Consent for publication
Not applicable.
Competing interests
The authors have nothing to disclose.
Funding
The work is in part funded by a Department of Defense Breakthrough Fellowship Award to NT (BC160764), Shear Family Foundation grant and Susan G. Komen Leadership grants to SO (SAC160073) and AVL (SAC110021), and Breast Cancer Research Foundation grants to NED and SO. KML was supported by an individual fellowship from the NIH/NCI (5F30CA203095). TD was supported by a China Scholarship Council award through Tsinghua School of Medicine, Beijing, China.
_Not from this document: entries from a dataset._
/-- **`KernelLetterCarrierAtTwo N ι J` — the kernel-letter carrier rows (W1) + (W0′) on the CONCRETE `A = J₀(N)(ℂ)[2] = ↥(torsionBy 𝕋 (J0 N) 2)`,
over the tree's (W3) carrier `J : ModularJacobianGaloisDataWithPairing N ι` (`B = J.pairingTwo`).**  There is an additive subgroup `M ≤ A` (the
multiplicative/connected part at `2`) such that
(W0′) for every `W/ℚ` (elliptic, globally minimal, good ordinary at `2`), every `D : ModularParametrizationData W N` and every place `v ∣ 2`: if
`m ∈ M` and `P ∈ W[2](ℚ̄)` with `ι(P) = D.jacobiMap m`, then `P ∈ C₂(W)[2]` (`(reductionDatum W 2 hpv _).plus`) [folklore: Néron functoriality of the
connected part]; and
(W1) for every `W` on the Kilford stratum of the cell (good ordinary at `2`, `∀ x, ¬ HasRationalTwoTorsionX W x`, `¬ IsSquare W.Δ`,
`OnKilfordStratumAtTwo W`) and every `D : ModularParametrizationData W N` with `finrank_{𝕋/𝔪} J₀(N)[𝔪] = 4` (`𝔪 = modTwoHeckeIdeal D.f`; MULT2's
conclusion), writing `U = J₀(N)[𝔪] ⊆ A`: `M` is `⊥`-closed inside `U` for `J.pairingTwo`, and `M ∩ U ⊆ M₀` for a set `M₀` of exactly `8` elements all
of the form `t • m₀` with `t ∈ 𝕋`, `t • A ⊆ U` [cite: Wiese2007Multiplicities, Situation II, Prop. 2.2 and Cor. 4.2] [cite: KilfordWiese2008,
Thm. 1.3, Cor. 1.6, Question 1.9] — the socle count `2^{2r−1}` is printed at EVERY level prime to `2` (`J₁(N)`-setting); the gap (γ) is the
`J₁ → J₀` transfer and the value `r = 2` (module docstring, REF2 v47 §12).  Binders = those of the consumer
`…KilfordKernelLetterCarrier.lamLawKilford_of_conductorNorm_eq_of_carrier` (p696358) VERBATIM, with `B := J.pairingTwo` (its four (W3) laws are the
structure fields `pairingTwo_left` / `pairingTwo_symm` / `pairingTwo_galAct` / `pairingTwo_smul`).  Conjecture-grade carrier axiom: `@[conjecture]`.
[cite: Gross1990, p. 485] [cite: DarmonDiamondTaylor1995, §1.7 (Lemma 1.38) and §4.4 (Cor. 4.19)] -/
@[conjecture] def KernelLetterCarrierAtTwo (N : ℕ) [NeZero N] (ι : AlgebraicClosure ℚ →+* ℂ)
    (J : ModularJacobianGaloisDataWithPairing N ι) : Prop :=
  ∃ M : AddSubgroup ↥(Submodule.torsionBy (HeckeRing0 N 2) (J0 N) 2),
    -- (W0′) functoriality of the connected part, for every good-ordinary-at-2 curve parametrised at level `N`
    (∀ (W : WeierstrassCurve ℚ) [W.IsElliptic] [W.IsGloballyMinimal] (hord : IsOrdinaryAt W 2)
        (D : ModularParametrizationData W N) (v : HeightOneSpectrum (𝓞 ℚ)) (hpv : ((2 : ℕ) : 𝓞 ℚ) ∈ v.asIdeal),
        ∀ m ∈ M, ∀ P : ↥(W.geomTorsion 2), W.geomPointsToComplex ι (P : geomPoints W) = D.jacobiMap (m : J0 N) →
          (AddSubgroup.inclusion (geomTorsion_le_geomPrimaryTorsion W 2) P : ↥(W.geomPrimaryTorsion 2)) ∈
            (reductionDatum W 2 hpv (fun h ↦ W.not_hasGoodReductionAtPrime_of_dvd_minimalDiscriminantInt 2 h hord.1)).plus) ∧
    -- (W1) the multiplicative part inside `U = J₀(N)[𝔪_{D.f}]` on the Kilford stratum: `⊥`-closed, and its socle set of `8` elements
    (∀ (W : WeierstrassCurve ℚ) [W.IsElliptic] [W.IsGloballyMinimal], IsOrdinaryAt W 2 →
        (∀ x : ℚ, ¬ HasRationalTwoTorsionX W x) → ¬ IsSquare W.Δ → OnKilfordStratumAtTwo W →
        ∀ (D : ModularParametrizationData W N),
          Module.finrank (HeckeRing0 N 2 ⧸ modTwoHeckeIdeal D.f)
            (Submodule.torsionBySet (HeckeRing0 N 2) (J0 N) (modTwoHeckeIdeal D.f)) = 4 →
          (∀ x ∈ ((Submodule.torsionBySet (HeckeRing0 N 2) (J0 N) (modTwoHeckeIdeal D.f : Set (HeckeRing0 N 2))).comap
              (Submodule.torsionBy (HeckeRing0 N 2) (J0 N) 2).subtype).toAddSubgroup, (∀ m ∈ M, J.pairingTwo m x = 0) → x ∈ M) ∧
          ∃ (M₀ : Set ↥(Submodule.torsionBy (HeckeRing0 N 2) (J0 N) 2)) (m₀ : ↥(Submodule.torsionBy (HeckeRing0 N 2) (J0 N) 2)),
            M₀.ncard = 8 ∧
            (∀ x ∈ M, x ∈ ((Submodule.torsionBySet (HeckeRing0 N 2) (J0 N) (modTwoHeckeIdeal D.f : Set (HeckeRing0 N 2))).comap
                (Submodule.torsionBy (HeckeRing0 N 2) (J0 N) 2).subtype).toAddSubgroup → x ∈ M₀) ∧
            (∀ x ∈ M₀, ∃ t : HeckeRing0 N 2,
              (∀ a : ↥(Submodule.torsionBy (HeckeRing0 N 2) (J0 N) 2),
                t • a ∈ ((Submodule.torsionBySet (HeckeRing0 N 2) (J0 N) (modTwoHeckeIdeal D.f : Set (HeckeRing0 N 2))).comap
                  (Submodule.torsionBy (HeckeRing0 N 2) (J0 N) 2).subtype).toAddSubgroup) ∧ t • m₀ = x))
EAB was supported by a National Institutes of Health (NIH) Ruth L. Kirschstein Award (1F31CA203055-01).
Authors’ Contributions
Conception and design: N. Tasdemir, NE. Davidson, S. Oesterreich
Development of methodology: N. Tasdemir, AV. Lee, S. Oesterreich
Acquisition of data (performed experiments, processed data, etc.): N. Tasdemir, K. Ding, EA. Bossart
Analysis and interpretation of data (e.g. biological interpretation, statistical analysis, computational analysis): N. Tasdemir, K. Ding, KM. Levine, T. Du, AV. Lee, NE. Davidson, S. Oesterreich
Writing, review and/or revision of the manuscript: N. Tasdemir, K. Ding, KM. Levine, T. Du, EA. Bossart, AV. Lee, NE. Davidson, S. Oesterreich
Study supervision: AV. Lee, NE. Davidson and S. Oesterreich
Acknowledgments
The authors thank Dr. Jennifer Atkinson for constructive comments during data interpretation and Jian Chen for outstanding technical support.